Source of variation / d.f / Sum of squares / Mean sum of squares / Fcal
Between species / 1 / 6.9169 / 6.9169 / 37.8508*
Between treatments / 2 / 4.865716667 / 2.432858334 / 13.3131*
Interaction between species and treatments / 2 / 9.67940003 / 1.839725002 / 10.0674*
Error / 30 / 5.482223333 / 0.182741111
Total / 35 / 103.6802754

Table VI: Leaf number

Source of variation / d.f / Sum of squares / Mean sum of squares / Fcal
Between species / 1 / 11.11111111 / 11.11111111 / 6.66667*
Between treatments / 2 / 100.66666670 / 50.33333335 / 30.2000*
Interaction between species and treatments / 2 / 8.22222219 / 4.111111095 / 2.4667**
Error / 30 / 50.000 / 1.666666667
Total / 35 / 170.000000

·  = significant at 1%

** = not significant at 1%

INTERPRETATION OF RESULTS

At the 1% level of significance, the variation in growth height between species and between light regimes (treatments) were both significant. The variation due to interaction between species and light regimes was also significant (Table IV).

The variation in leaf area between species, light regimes and due to the interaction effect between species and light regimes were all significant (Table V).

In case of leaf number, only the variation between treatments was significant (Table VI).

DISCUSSION AND CONCLUSION

Milicia excelsa and Nauclea diderrichii are both indigenous fast growing species (Keay R. W, Onochi C.F. 1965). In the forest these species appear more or less isolated or in clumps of few trees. Nauclea seeds all year round. The fruits are usually green when not mature and then change to orange at maturity.

Light is required by plants because it provides energy during photosynthesis for the manufacture of food. This energy storing process involves the conversion of light energy to the chemical energy stored in carbohydrate from which it can be released in the form useful for vital activities of living things. In the absence of light, sufficient energy is not available, then the seedlings growing under such conditions are usually devoid of enrgy. Consequently they lack sufficient food to sustain them and therefore etiolate (Kiew 1982).

Seedlings of Milicia and Nauclea growing under a red/far-red treatment of 0.99 were studier, erect and hard. They had shorter lengths but with more uniform shoots. With constant watering, they grew and established more firmly in the soil.
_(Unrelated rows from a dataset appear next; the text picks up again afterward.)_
import Mathlib
import HarnessLib
import Summits.Langlands.Langlands.Theses.ExteriorSquareAscent
import Summits.Langlands.Langlands.Theorems.ExteriorSquareAscentInducedSquareAscentStubGalConjDatum
import Summits.Langlands.Langlands.Theorems.ExteriorSquareAscentInducedSquareAscentStubUnitaryReduction
import Summits.Langlands.Langlands.Theorems.ExteriorSquareAscentInducedSquareAscentStubCentralCharacterDescent
import Summits.Langlands.Langlands.Theorems.ExteriorSquareAscentInducedSquareAscentStubDualityDichotomy
import Summits.Langlands.Langlands.Theorems.ExteriorSquareAscentInducedSquareAscentStubKleinCubePole

/-!
# `InducedSquareAscent` (crux stmt-Langlands-18053 of route `ExteriorSquareAscent`) from
# Jacquet–Shalika (2.2)/(2.3) — the Klein-cube line assembled

The rank-2 crux `Summit.Langlands.Langlands.Theses.ExteriorSquareAscent.InducedSquareAscent` (THE LEVER
of the route): `π` cuspidal on `GL₄(𝔸_K)`, `L/K` quadratic, `P` cuspidal on `GL₃(𝔸_L)` whose
automorphic-induction Satake data are the exterior-square Satake data of `π` a.e. ⟹ `π` is essentially
self-dual at Satake level OR quadratically self-twisted a.e.

This file proves it CONDITIONALLY on the two named facts of `PairLFunctionPolesRepData` —
Arthur–Clozel Ch. 3 (2.2) and (2.3) for Borel–Jacquet data (`JacquetShalika1981_partialPairL_boundary_repData`,
`JacquetShalika1981_partialPairL_pole_repData`; Jacquet–Shalika 1981 II Prop. 3.6 with Shahidi's
non-vanishing) — and on NOTHING ELSE: no base change of `π`, no Kim exterior square, no Asgari–Raghuram,
no fibre theorem, no class-field existence theorem. The line (idea card `klein-cube-pole-transfer`):
reduce to unitary data (`stub_unitaryReduction`), conjugate `P` by the non-trivial automorphism `τ` of
`L/K` (`stub_galConjDatum`), run the duality dichotomy (`stub_dualityDichotomy`: identities (A), (B')
of the line + pole counting) — either `π` is `ε_{L/K}`-self-twisted (second disjunct with `L' := L`),
or Case I holds, the central character of `P` descends (`stub_centralCharacterDescent`) and the Klein
cube pole (`stub_kleinCubePole`: identity (✦), the automorphic `A₃ = D₃` plethysm
`∧³∘∧² = Sym²⊗det ⊕ Sym²ᵛ⊗det²`) makes `π` essentially self-dual (first disjunct).
-/

set_option linter.unusedVariables false
set_option linter.dupNamespace false

noncomputable section

namespace Summit.Langlands.Langlands.Theorems.InducedSquareAscentKleinCube

open scoped Classical NumberField
open Filter IsDedekindDomain NumberField
open Summit.Langlands.Langlands.Theses.ExteriorSquareAscent
open Literature.NumberTheory.Automorphic
open Literature.NumberTheory.GaloisRepresentations (HeckeCharacter)

/-- A quadratic extension of number fields is Galois and has a non-trivial automorphism. [folklore] -/
theorem isGalois_and_exists_ne_one_of_finrank_eq_two (K L : Type) [Field K] [NumberField K] [Field L]
    [NumberField L] [Algebra K L] (hdeg : Module.finrank K L = 2) :
    IsGalois K L ∧ ∃ τ : L ≃ₐ[K] L, τ ≠ 1 := by
  haveI : FiniteDimensional K L := Module.finite_of_finrank_pos (by omega)
  haveI : Algebra.IsQuadraticExtension K L := { finrank_eq_two' := hdeg }
  haveI hG : IsGalois K L := inferInstance
  refine ⟨hG, ?_⟩
  have hcard : Fintype.card (L ≃ₐ[K] L) = 2 := by
    rw [← hdeg, ← IsGalois.card_aut_eq_finrank, Fintype.card_eq_nat_card]
  by_contra h
  push Not at h
  have : Fintype.card (L ≃ₐ[K] L) ≤ 1 := Fintype.card_le_one_iff.mpr fun a b => by rw [h a, h b]
  omega

/-- **`InducedSquareAscent` from Jacquet–Shalika (2.2) and (2.3)** (CONDITIONAL result: the two
hypotheses are the named facts `JacquetShalika1981_partialPairL_boundary_repData`,
`JacquetShalika1981_partialPairL_pole_repData` of `PairLFunctionPolesRepData`, Arthur–Clozel Ch. 3 §2
(2.2)–(2.3); everything else is proved — see the module docstring for the line). The conclusion is the
route decl `Summit.Langlands.Langlands.Theses.ExteriorSquareAscent.InducedSquareAscent`, by name.
[cite: ArthurClozelAMS120, Ch. 3 §2 (2.2)–(2.3)] [cite: JacquetShalikaAJM1981II, Prop. 3.6 and Thm. 4.4] -/
theorem InducedSquareAscent_of_jacquetShalika
    (h22 : JacquetShalika1981_partialPairL_boundary_repData)
    (h23 : JacquetShalika1981_partialPairL_pole_repData) :
    Summit.Langlands.Langlands.Theses.ExteriorSquareAscent.InducedSquareAscent := by
  intro K _ _ h1 hcpt π L _ _ _ hdeg hL3 P hmatch
  obtain ⟨hGal, τ, hτ⟩ := isGalois_and_exists_ne_one_of_finrank_eq_two K L hdeg
  haveI : IsGalois K L := hGal
  -- unitary reduction
  obtain ⟨π₀, P₀, hUπ, hUP, hmatch₀, hD1, hD2⟩ := stub_unitaryReduction K h1 hcpt π L hdeg hL3 P hmatch
  -- the Galois-conjugate datum `P₀^τ`
  obtain ⟨P', hP'⟩ := stub_galConjDatum 3 K L hL3 τ P₀
  -- the dichotomy
  rcases stub_dualityDichotomy K L hdeg τ hτ hcpt hL3 π₀ P₀ h22 h23 hUπ hUP hmatch₀ ⟨P', hP'⟩ with
    hst | hcaseI
  · -- `π` is `ε_{L/K}`-self-twisted: the crux's second disjunct with `L' := L`
    exact Or.inr ⟨L, inferInstance, inferInstance, inferInstance, hdeg, hD2 hst⟩
  · -- Case I: descend the central character, then the Klein cube pole
    have hNZπ : ∀ᶠ v : HeightOneSpectrum (𝓞 K) in cofinite, ∀ α : Multiset ℂ,
        π₀.1.HasSatakeParamAt v α → ∀ a ∈ α, a ≠ 0 :=
      hUπ.mono fun v hv α hα => (hv α hα).2
    have hNZP : ∀ᶠ w : HeightOneSpectrum (𝓞 L) in cofinite, ∀ β : Multiset ℂ,
        P₀.1.HasSatakeParamAt w β → ∀ b ∈ β, b ≠ 0 :=
      hUP.mono fun w hw β hβ => (hw β hβ).2
    obtain ⟨μ, hμ⟩ :=
      stub_centralCharacterDescent K L hdeg τ hτ hcpt hL3 π₀ P₀ hNZπ hNZP hmatch₀ hcaseI
    obtain ⟨χ, hχ⟩ :=
      stub_kleinCubePole K L hdeg τ hτ hcpt hL3 π₀ P₀ h22 h23 hUπ hUP hmatch₀ ⟨P', hP'⟩ μ hμ
    exact Or.inl (hD1 ⟨χ, hχ⟩)

end Summit.Langlands.Langlands.Theorems.InducedSquareAscentKleinCube

end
Seedlings of treatment 0.631 were taller but looked very frail and tiny. This is because the amount of red light was not sufficient to produce an adequate food supply (Hess 1975). Improper watering caused the seedlings to be uprooted indicating weak establishment in the soil. Seedlings under treatment –1.325 died off after one week.